As promised, a security researcher on Wednesday revealed several security vulnerabilities in Oracle Corp.s 9i database software, some of which enable an attacker to run arbitrary code on the affected machine or access the database server without a password.
Patches or workarounds are available for all of the vulnerabilities.
The advisories come at a particularly inopportune time for Oracle, as the Redwood Shores, Calif., company is in the midst of a huge marketing push that touts 9i as “Unbreakable.”
The most severe vulnerabilities are a series of buffer overflows in the Apache Web server module in the 9i Application Server. The problems lie in the PL/SQL (procedural language/structured query language) module in Apache, which enables remote users to call procedures exported by a PL/SQL package stored in the database server, according to the advisory published by David Litchfield, co-founder of Next Generation Security Software Ltd., a U.K.-based security company.
Litchfield has hinted previously that he had found several problems in 9i, but he had been holding off on releasing the details until Oracle issued patches or workarounds.
An attacker can cause a buffer overflow of this module in several ways: sending an overly long request to the PL/SQL module; a long password set in the Authorization HTTP client header; an overly long cache directory name in the cache form; or setting an overly long password in the adddad form.
These flaws affect a version of the 9i AS running on Sun Microsystems Inc.s SPARC Solaris 2.6; Microsoft Corp.s Windows NT and 2000; and Hewlett-Packard Co.s HP-UX 11.0/32-bit, according to Litchfields advisory.
Another flaw, which affects Oracle 9i and 8i databases on all platforms, also involves the PL/SQL package and enables an attacker to call any function in any library on the vulnerable system. Litchfield said he has discovered a way to bypass the password and user ID functions that would normally be required to log into an Oracle database.
An attacker could masquerade as an Oracle process and execute any function in any DLL on the system without being required to authenticate himself.

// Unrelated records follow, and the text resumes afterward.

import Summits.KontsevichZagierPeriods.KontsevichZagierPeriods.Theses.HurwitzMicroSectors
import Literature.NumberTheory.Transcendental.KZLogCalculusProofs
import Summits.KontsevichZagierPeriods.KontsevichZagierPeriods.Theorems.HurwitzMicroSectorsHurwitzSectorComplementStubNfValue
import Summits.KontsevichZagierPeriods.KontsevichZagierPeriods.Theorems.HurwitzMicroSectorsHurwitzSectorComplementStubConstAcrossDim
import Summits.KontsevichZagierPeriods.KontsevichZagierPeriods.Theorems.HurwitzMicroSectorsHurwitzSectorComplementStubRigidityNumbers
import Summits.KontsevichZagierPeriods.KontsevichZagierPeriods.Theorems.HurwitzMicroSectorsHurwitzSectorComplementStubPairValueAlgebraic
import Summits.KontsevichZagierPeriods.KontsevichZagierPeriods.Theorems.HurwitzMicroSectorsHurwitzSectorComplementStubOkada
import Summits.KontsevichZagierPeriods.KontsevichZagierPeriods.Theorems.HurwitzMicroSectorsHurwitzSectorComplementStubSymReduction

/-!
# Conjecture 1 of Kontsevich–Zagier on the symmetric (Bernoulli-parity) Hurwitz tower — PROVED

Crux `HurwitzSectorComplement` (stmt-KontsevichZagierPeriods-14341, route HurwitzMicroSectors), line
`galois-parity-half`, composition of the six landed stubs S1–S6 (this file adds no mathematics of its own):
for ALL weights `w ≥ 2` and levels `N ≥ 1`, any two integral representations
`[(0,1)^w, Q(t) + R(t)/(1 − t^N)]` (`t = x₁⋯x_w`, `Q, R ∈ ℚ[t]`, `deg R < N`, `R` `(−1)^w`-symmetric:
`R_i = (−1)^w R_{N−2−i}`, and `R_{N−1} = 0` when `w` is odd) — the half of every Hurwitz rung
`(w, N)` whose values lie in `ℚ + ℚ̄·π^w` — with equal values are KZ-equivalent; across different
weights and levels too. Inputs: dilations `xᵢ ↦ xᵢ^g` (= distribution relations) + Kubert generation
over `ℚ` (S1), the value computation (S2), Bernoulli–Fourier evaluation (S3), OKADA'S THEOREM 1981
(S4, proved in the tree: cyclotomic Galois twisting + Dirichlet characters + `L(χ,w) ≠ 0`),
coefficient comparison by Lindemann (S5), constants across dimensions (S6). The off-tower remainder of
the crux is the declared summit-strength stub S7 (`NormalFormPrinciple` ≡ the summit) and is NOT claimed.
[cite: KontsevichZagier2001, §1.2 Conjecture 1] [cite: Okada1981, Theorem] [cite: GunMurtyRath2011, Thm 1]
-/

noncomputable section

open Set MeasureTheory
open scoped BigOperators
open Literature.NumberTheory.Transcendental

namespace Summit.KontsevichZagierPeriods.Theorems.HurwitzMicroSectorsHurwitzSectorComplement

open Summit.KontsevichZagierPeriods.KontsevichZagierPeriods.Theses.HurwitzMicroSectors

/-! ## Composition: S1–S6 ⇒ the symmetric tower sector -/

/-- **Conjecture 1 on the whole symmetric Hurwitz tower** (all weights `w ≥ 2`, all levels `N ≥ 1`,
across weights and levels), from the stubs S1–S6: lift both representations to the common level
`L = 3NN'`, reduce to normal forms (S1), read the values (S2, soundness), compare (S5 fed by S3, S4):
equal weight ⇒ identical normal forms ⇒ one congruence move; different weights ⇒ both normal forms are
the same constant ⇒ S6. [cite: GunMurtyRath2011, Thm 1] [cite: KontsevichZagier2001, §1.2] -/
theorem symmetricTowerSector : ∀ (w N w' N' : ℕ), 2 ≤ w → 1 ≤ N → 2 ≤ w' → 1 ≤ N' → ∀ (r : KZ.IntegralRep w) (r' : KZ.IntegralRep w'), (∃ (Q R : Polynomial ℚ), R.natDegree < N ∧ (∀ i j : ℕ, i + j + 2 = N → R.coeff i = (-1 : ℚ) ^ w * R.coeff j) ∧ (Odd w → R.coeff (N - 1) = 0) ∧ r.domain = {x | ∀ i, x i ∈ Set.Ioo (0:ℝ) 1} ∧ Set.EqOn r.integrand (fun x => Polynomial.aeval (∏ i, x i) Q + Polynomial.aeval (∏ i, x i) R / (1 - (∏ i, x i) ^ N)) r.domain) → (∃ (Q R : Polynomial ℚ), R.natDegree < N' ∧ (∀ i j : ℕ, i + j + 2 = N' → R.coeff i = (-1 : ℚ) ^ w' * R.coeff j) ∧ (Odd w' → R.coeff (N' - 1) = 0) ∧ r'.domain = {x | ∀ i, x i ∈ Set.Ioo (0:ℝ) 1} ∧ Set.EqOn r'.integrand (fun x => Polynomial.aeval (∏ i, x i) Q + Polynomial.aeval (∏ i, x i) R / (1 - (∏ i, x i) ^ N')) r'.domain) → r.value = r'.value → KZ.Equivalent r r' := by
  intro w N w' N' hw hN hw' hN' r r' ⟨Q, R, hR, hsym, hodd, hd, hf⟩ ⟨Q', R', hR', hsym', hodd', hd', hf'⟩ hv
  -- a common level `L = 3·N·N' ≥ 3`
  obtain ⟨L, hL⟩ : ∃ L : ℕ, L = 3 * (N * N') := ⟨_, rfl⟩
  have hL3 : 3 ≤ L := by
    have h1 : 1 ≤ N * N' := Nat.one_le_iff_ne_zero.mpr (Nat.mul_ne_zero (by omega) (by omega))
    rw [hL]
    calc 3 = 3 * 1 := by norm_num
      _ ≤ 3 * (N * N') := Nat.mul_le_mul_left 3 h1
  have hNL : N ∣ L := ⟨3 * N', by rw [hL]; ring⟩
  have hN'L : N' ∣ L := ⟨3 * N, by rw [hL]; ring⟩
  -- S1: normal forms at level `L`
  obtain ⟨c, μ, n, hnd, hnf, hrn⟩ := stub_symReduction w N L hw hN hL3 hNL r Q R hR hsym hodd hd hf
  obtain ⟨c', μ', n', hnd', hnf', hrn'⟩ :=
    stub_symReduction w' N' L hw' hN' hL3 hN'L r' Q' R' hR' hsym' hodd' hd' hf'
  -- S2 + soundness: the values
  have hvn := stub_nfValue w L c μ n hw hL3 hnd hnf
  have hvn' := stub_nfValue w' L c' μ' n' hw' hL3 hnd' hnf'
  have h1 : r.value = n.value := KZ.Equivalent.value_eq_holds hrn
  have h2 : r'.value = n'.value := KZ.Equivalent.value_eq_holds hrn'
  have heq := hv
  rw [h1, h2, hvn, hvn'] at heq
  -- S5 (with S3, S4): compare coefficients
  obtain ⟨hcc, hsame, hdiff⟩ :=
    stub_rigidityNumbers stub_pairValueAlgebraic stub_okada w w' L c c' μ μ' hw hw' hL3 heq
  subst hcc
  by_cases hww : w = w'
  · -- equal weights: the two normal forms coincide on the box
    subst hww
    have hμ := hsame rfl
    have hnn' : KZ.Equivalent n n' := by
      refine KZ.of_sub_of_mem_relations_of_eqOn (by rw [hnd, hnd']) fun x hx => ?_
      have hx' : x ∈ n'.domain := by rw [hnd']; rw [hnd] at hx; exact hx
      rw [hnf hx, hnf' hx']
      refine congrArg₂ (· + ·) rfl (Finset.sum_congr rfl fun a ha => ?_)
      rw [hμ a ha]
    exact (hrn.trans hnn').trans hrn'.symm
  · -- different weights: both normal forms are the constant `c`
    have hμ0 := hdiff hww
    have hnc : Set.EqOn n.integrand (fun _ => (c : ℝ)) n.domain := fun x hx => by
      rw [hnf hx]
      simp only
      rw [Finset.sum_eq_zero fun a ha => by rw [(hμ0 a ha).1]; push_cast; ring, add_zero]
    have hnc' : Set.EqOn n'.integrand (fun _ => (c : ℝ)) n'.domain := fun x hx => by
      rw [hnf' hx]
      simp only
      rw [Finset.sum_eq_zero fun a ha => by rw [(hμ0 a ha).2]; push_cast; ring, add_zero]
    have hnn' : KZ.Equivalent n n' :=
      stub_constAcrossDim w w' c n n' (by omega) (by omega) hnd hnc hnd' hnc'
    exact (hrn.trans hnn').trans hrn'.symm

end Summit.KontsevichZagierPeriods.Theorems.HurwitzMicroSectorsHurwitzSectorComplement

end
/-
Copyright (c) 2026 the pub-hodgecm-mathlib formalisation cell (harness21).  Prover seat hodgecm-mathlib-F0P3a-p01 (g35), Track A «(D-RAM) FOUR-FRAME» helper lane
(`--supports stmt-HodgeConjecture-24833 --as helper`); STAGE-1b count-neutral brick «THE DIAGONAL LEVEL TOKEN HOLDS INSIDE THE AXIS REGION» (prep for the (L-lev)∕(L-sq)
producers; my `F0/P3a/F0P3a-p01/g35/laws/STRATA-1b-levels.v1.F0P3ap01g35.md` (S1)(S2), lower-bound half).  2026-09-04.
-/
import Summits.HodgeConjecture.HodgeConjecture.Theorems.F0P3cDyRamLevelTokenHNF        -- ★ (LH4-p09 (g8)) `latticeInLevel_iff_forall_smul_mulVec_mem`; brings ★ census DEFS `LatticeInLevel`
import Summits.HodgeConjecture.HodgeConjecture.Theorems.F0P3cDyRamDiagonalStrataDefs     -- ★ Stage-B `HasAxis`, `stratum`, `IsNormalisedLattice`, `normalisedStableLattices`
import HarnessLib

/-!
# Crux `H413`, line LH4 «(D-RAM) FOUR-FRAME» — STAGE-1b brick: THE DIAGONAL LEVEL TOKEN HOLDS ON EVERY STAGE-B STRATUM INSIDE THE AXIS REGION

Cell `hodgecm-mathlib` (D-0151), FLOOR 0, crux item H413 = `stmt-HodgeConjecture-24833`, route of record `HCCMUnconditional`; squads F0∕P3a + F0∕P3c∕LH4; helper lane
(count-neutral).  THEOREMS ONLY (no `def`, no instance, no notation, no `sorry`, default heartbeats).  Consumers: the (L-lev)∕(L-sq)∕(L-T+ at `m_c`) producers of the
STAGE-1b directive — their census laws are sums of ★ Stage-B stratum weights over the strata on which the level token of `T − 1 = diag(α−1, β−1, 0)` (and of its square)
holds (F0P3a-p01 (g35) STRATA memo: on the fixed type-0 set the token is CONSTANT per stratum; (S1) `sqlev = min(2v(α−1) − a₀, 2v(β−1) − a₁)`, (S2) off the tube
`lev = min(v(α−1) − a₀, v(β−1) − a₁)`, model axis letters).  THIS FILE PROVES THE «≥» HALF OF (S1)∕(S2) FOR EVERY STRATUM, with no tube exception: for a lattice `M` whose
coordinates are integral (`IsNormalisedLattice`, first conjunct) and whose axis vector is `a` (`HasAxis ϖ M a`), and ANY diagonal operator `diag(e)`:
`|e_i| ≤ |ϖ|^{ℓ + a_i}` for all `i`  ⟹  `diag(e)·M ⊆ ϖ^ℓ·M`.  Proof: `ϖ^{−ℓ}diag(e)w = Σ_i (ϖ^{−ℓ}e_i w_i)·e_i` and each summand is on the `i`-th axis at depth
`≥ a_i` (`|w_i| ≤ 1`), hence in `M` by `HasAxis`.  So the strata with `a₀ ≤ v(α−1) − ℓ`, `a₁ ≤ v(β−1) − ℓ` (resp. `≤ 2v(·) − ℓ` for the square) are INSIDE the level piece;
(S1)∕(S2) say these are ALL of them except the `G₁(ρ, 2)` tube bonus — the converse is the producers' content.

* `single_smul_mem_of_hasAxis` — `|t| ≤ |ϖ|^{a_i} ⇒ t·e_i ∈ M` (one direction of ★ `HasAxis`, as a lemma);
* `diagonal_mulVec_eq_sum_single` — `diag(e)·w = Σ_i Pi.single i (e_i w_i)`;
* `smul_diagonal_mulVec_mem_of_hasAxis` — the pointwise statement; HEAD `latticeInLevel_diagonal_of_hasAxis`;
* `latticeInLevel_diagonal_of_mem_stratum` — the same read on a ★ Stage-B stratum `stratum σ ϖ T a`;
* `latticeInLevel_diagonal_sq_of_hasAxis` — the square `diag(e)·diag(e) = diag(e²)` instance (`|e_i|² ≤ |ϖ|^{ℓ + a_i}`).
HONEST LABEL.  Count-neutral (`--supports`): no tier-0 row is paid here; the census laws stay PROVER TARGETS; `HC_CM` is proved only modulo the 7 printed citations (2 remaining
named inputs: hLiu418 = `stmt-HodgeConjecture-24832`, h413 = `stmt-HodgeConjecture-24833`) until rung 0 closes.
-/

set_option autoImplicit false

namespace Summit.HodgeConjecture.HodgeConjecture.Cruxes.H413.F0P3cDyRamLevelTokenAxisBound

open Literature.NumberTheory.Automorphic Literature.NumberTheory.Automorphic.HermitianLattice
open Literature.NumberTheory.Automorphic.UnitaryLatticeTree
open Summit.HodgeConjecture.HodgeConjecture.Cruxes.H413.F0P3cDyRamFourFrameCensusDefs
open Summit.HodgeConjecture.HodgeConjecture.Cruxes.H413.F0P3cDyRamLevelTokenHNF
open Summit.HodgeConjecture.HodgeConjecture.Cruxes.H413.F0P3cDyRamDiagonalTorusDefs
open Summit.HodgeConjecture.HodgeConjecture.Cruxes.H413.F0P3cDyRamDiagonalStrataDefs
open scoped Valued WithZero Matrix MatrixGroups

variable {K : Type} [Field K] [Valued K ℤᵐ⁰]

/-- One direction of ★ `HasAxis`: a vector on the `i`-th axis at depth `≥ a_i` lies in `M`. [cite: Serre1980Trees, Ch. II §1.1] -/
theorem single_mem_of_hasAxis {ϖ : K} {M : Submodule 𝒪[K] (Fin 3 → K)} {a : Fin 3 → ℕ} (ha : HasAxis ϖ M a) (i : Fin 3) {t : K}
    (ht : Valued.v t ≤ Valued.v ϖ ^ (a i)) : (Pi.single i t : Fin 3 → K) ∈ M :=
  (ha i t).2 ht

omit [Valued K ℤᵐ⁰] in
/-- `diag(e)·w = Σ_i Pi.single i (e_i·w_i)`. [cite: Serre1980Trees, Ch. II §1.1] -/
theorem diagonal_mulVec_eq_sum_single (e w : Fin 3 → K) :
    Matrix.diagonal e *ᵥ w = ∑ i : Fin 3, (Pi.single i (e i * w i) : Fin 3 → K) := by
  ext j
  rw [Matrix.mulVec_diagonal, Finset.sum_apply, Finset.sum_eq_single j (fun i _ hij => Pi.single_eq_of_ne' hij _) (fun h => (h (Finset.mem_univ j)).elim),
    Pi.single_eq_same]

/-- **POINTWISE**: if every coordinate of `w` is integral, `M` has axis vector `a` and `|e_i| ≤ |ϖ|^{ℓ + a_i}` for all `i`, then `(ϖ^{−ℓ}·diag(e))·w ∈ M`.
[cite: Serre1980Trees, Ch. II §1.1] [cite: Kottwitz1986BaseChangeUnits, §1 pp. 240–241] -/
theorem smul_diagonal_mulVec_mem_of_hasAxis {ϖ : K} (hϖ : ϖ ≠ 0) {M : Submodule 𝒪[K] (Fin 3 → K)} {a : Fin 3 → ℕ} (ha : HasAxis ϖ M a) (ℓ : ℕ) (e : Fin 3 → K)
    (he : ∀ i, Valued.v (e i) ≤ Valued.v ϖ ^ (ℓ + a i)) {w : Fin 3 → K} (hw : ∀ i, Valued.v (w i) ≤ 1) :
    ((ϖ ^ ℓ)⁻¹ • Matrix.diagonal e) *ᵥ w ∈ M := by
  rw [Matrix.smul_mulVec, diagonal_mulVec_eq_sum_single, Finset.smul_sum]
  refine Submodule.sum_mem M fun i _ => ?_
  rw [← Pi.single_smul', smul_eq_mul]
  refine single_mem_of_hasAxis ha i ?_
  have hϖℓ : Valued.v (ϖ ^ ℓ) ≠ 0 := (Valuation.ne_zero_iff _).2 (pow_ne_zero ℓ hϖ)
  rw [map_mul, map_mul, map_inv₀, map_pow]
  calc (Valued.v ϖ ^ ℓ)⁻¹ * (Valued.v (e i) * Valued.v (w i))
      ≤ (Valued.v ϖ ^ ℓ)⁻¹ * (Valued.v ϖ ^ (ℓ + a i) * 1) :=
        mul_le_mul_right (mul_le_mul' (he i) (hw i)) _
    _ = Valued.v ϖ ^ (a i) := by
        rw [mul_one, pow_add, ← mul_assoc, inv_mul_cancel₀ (by rwa [map_pow] at hϖℓ), one_mul]

/-- **HEAD — THE DIAGONAL LEVEL TOKEN HOLDS INSIDE THE AXIS REGION**: for a lattice `M` with integral coordinates and axis vector `a` (★ `HasAxis ϖ M a`) and a diagonal
operator `diag(e)` with `|e_i| ≤ |ϖ|^{ℓ + a_i}` for every `i`: `diag(e)·M ⊆ ϖ^ℓ·M` (★ census DEFS `LatticeInLevel ϖ ℓ (diagonal e) M`).  With `e = (α−1, β−1, 0)`: every Stage-B
stratum with `a₀ + ℓ ≤ v(α−1)`, `a₁ + ℓ ≤ v(β−1)` lies INSIDE the level-`ℓ` piece (the «≥» half of the STRATA memo's (S2); no tube exception in this direction).
[cite: Kottwitz1986BaseChangeUnits, §1 pp. 240–241] [cite: Serre1980Trees, Ch. II §1.1] -/
theorem latticeInLevel_diagonal_of_hasAxis {ϖ : K} (hϖ : ϖ ≠ 0) {M : Submodule 𝒪[K] (Fin 3 → K)} (hint : ∀ x ∈ M, ∀ i, Valued.v (x i) ≤ 1) {a : Fin 3 → ℕ}
    (ha : HasAxis ϖ M a) (ℓ : ℕ) (e : Fin 3 → K) (he : ∀ i, Valued.v (e i) ≤ Valued.v ϖ ^ (ℓ + a i)) :
    LatticeInLevel ϖ ℓ (Matrix.diagonal e) M :=
  (latticeInLevel_iff_forall_smul_mulVec_mem hϖ ℓ (Matrix.diagonal e) M).2 fun w hw =>
    smul_diagonal_mulVec_mem_of_hasAxis hϖ ha ℓ e he (hint w hw)

/-- The same read on a ★ Stage-B STRATUM: every `M ∈ stratum σ ϖ T a` (normalised, dualisable, axis vector `a`) satisfies the diagonal level token `diag(e)·M ⊆ ϖ^ℓ·M` as
soon as `|e_i| ≤ |ϖ|^{ℓ + a_i}` for all `i` — the token is TRUE on the whole stratum (one half of the STRATA memo's purity (S0) + region (S2)).
[cite: Kottwitz1986BaseChangeUnits, §1 pp. 240–241] -/
theorem latticeInLevel_diagonal_of_mem_stratum {ϖ : K} (hϖ : ϖ ≠ 0) (σ : K →+* K) (T : GL (Fin 3) K) {a : Fin 3 → ℕ} {M : Submodule 𝒪[K] (Fin 3 → K)}
    (hM : M ∈ stratum σ ϖ T a) (ℓ : ℕ) (e : Fin 3 → K) (he : ∀ i, Valued.v (e i) ≤ Valued.v ϖ ^ (ℓ + a i)) :
    LatticeInLevel ϖ ℓ (Matrix.diagonal e) M :=
  latticeInLevel_diagonal_of_hasAxis hϖ (fun x hx i => (hM.1.2.2 i).1 x hx) hM.2.2 ℓ e he

/-- **THE SQUARE TOKEN**: `diag(e)·diag(e) = diag(e²)`, so `|e_i|² ≤ |ϖ|^{ℓ + a_i}` for all `i` gives `(diag(e)·diag(e))·M ⊆ ϖ^ℓ·M` — with `e = (α−1, β−1, 0)` every stratum
with `a₀ + ℓ ≤ 2v(α−1)`, `a₁ + ℓ ≤ 2v(β−1)` lies INSIDE the square-level-`ℓ` piece (the «≥» half of (S1)). [cite: Kottwitz1986BaseChangeUnits, §1 pp. 240–241] -/
theorem latticeInLevel_diagonal_sq_of_hasAxis {ϖ : K} (hϖ : ϖ ≠ 0) {M : Submodule 𝒪[K] (Fin 3 → K)} (hint : ∀ x ∈ M, ∀ i, Valued.v (x i) ≤ 1) {a : Fin 3 → ℕ}
    (ha : HasAxis ϖ M a) (ℓ : ℕ) (e : Fin 3 → K) (he : ∀ i, Valued.v (e i) * Valued.v (e i) ≤ Valued.v ϖ ^ (ℓ + a i)) :
    LatticeInLevel ϖ ℓ (Matrix.diagonal e * Matrix.diagonal e) M := by
  rw [Matrix.diagonal_mul_diagonal]
  exact latticeInLevel_diagonal_of_hasAxis hϖ hint ha ℓ _ fun i => by rw [map_mul]; exact he i

end Summit.HodgeConjecture.HodgeConjecture.Cruxes.H413.F0P3cDyRamLevelTokenAxisBound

This can be done remotely, Litchfield says, over a TCP connection.
The final vulnerability affects 9i AS and enables an attacker to view the source code of Java Server Pages downloaded from OracleJSP servers. The problem is that translated Java files contain the pages source code in clear text, which can often contain information such as the database user ID and password.
Oracle responded to a request for comment on the vulnerabilities with a prepared statement: “How a company responds to a bug is extremely important. Oracle responds as quickly as possible with information, patches and workarounds that customers can apply. No Oracle customers have reported issues stemming from these bugs.”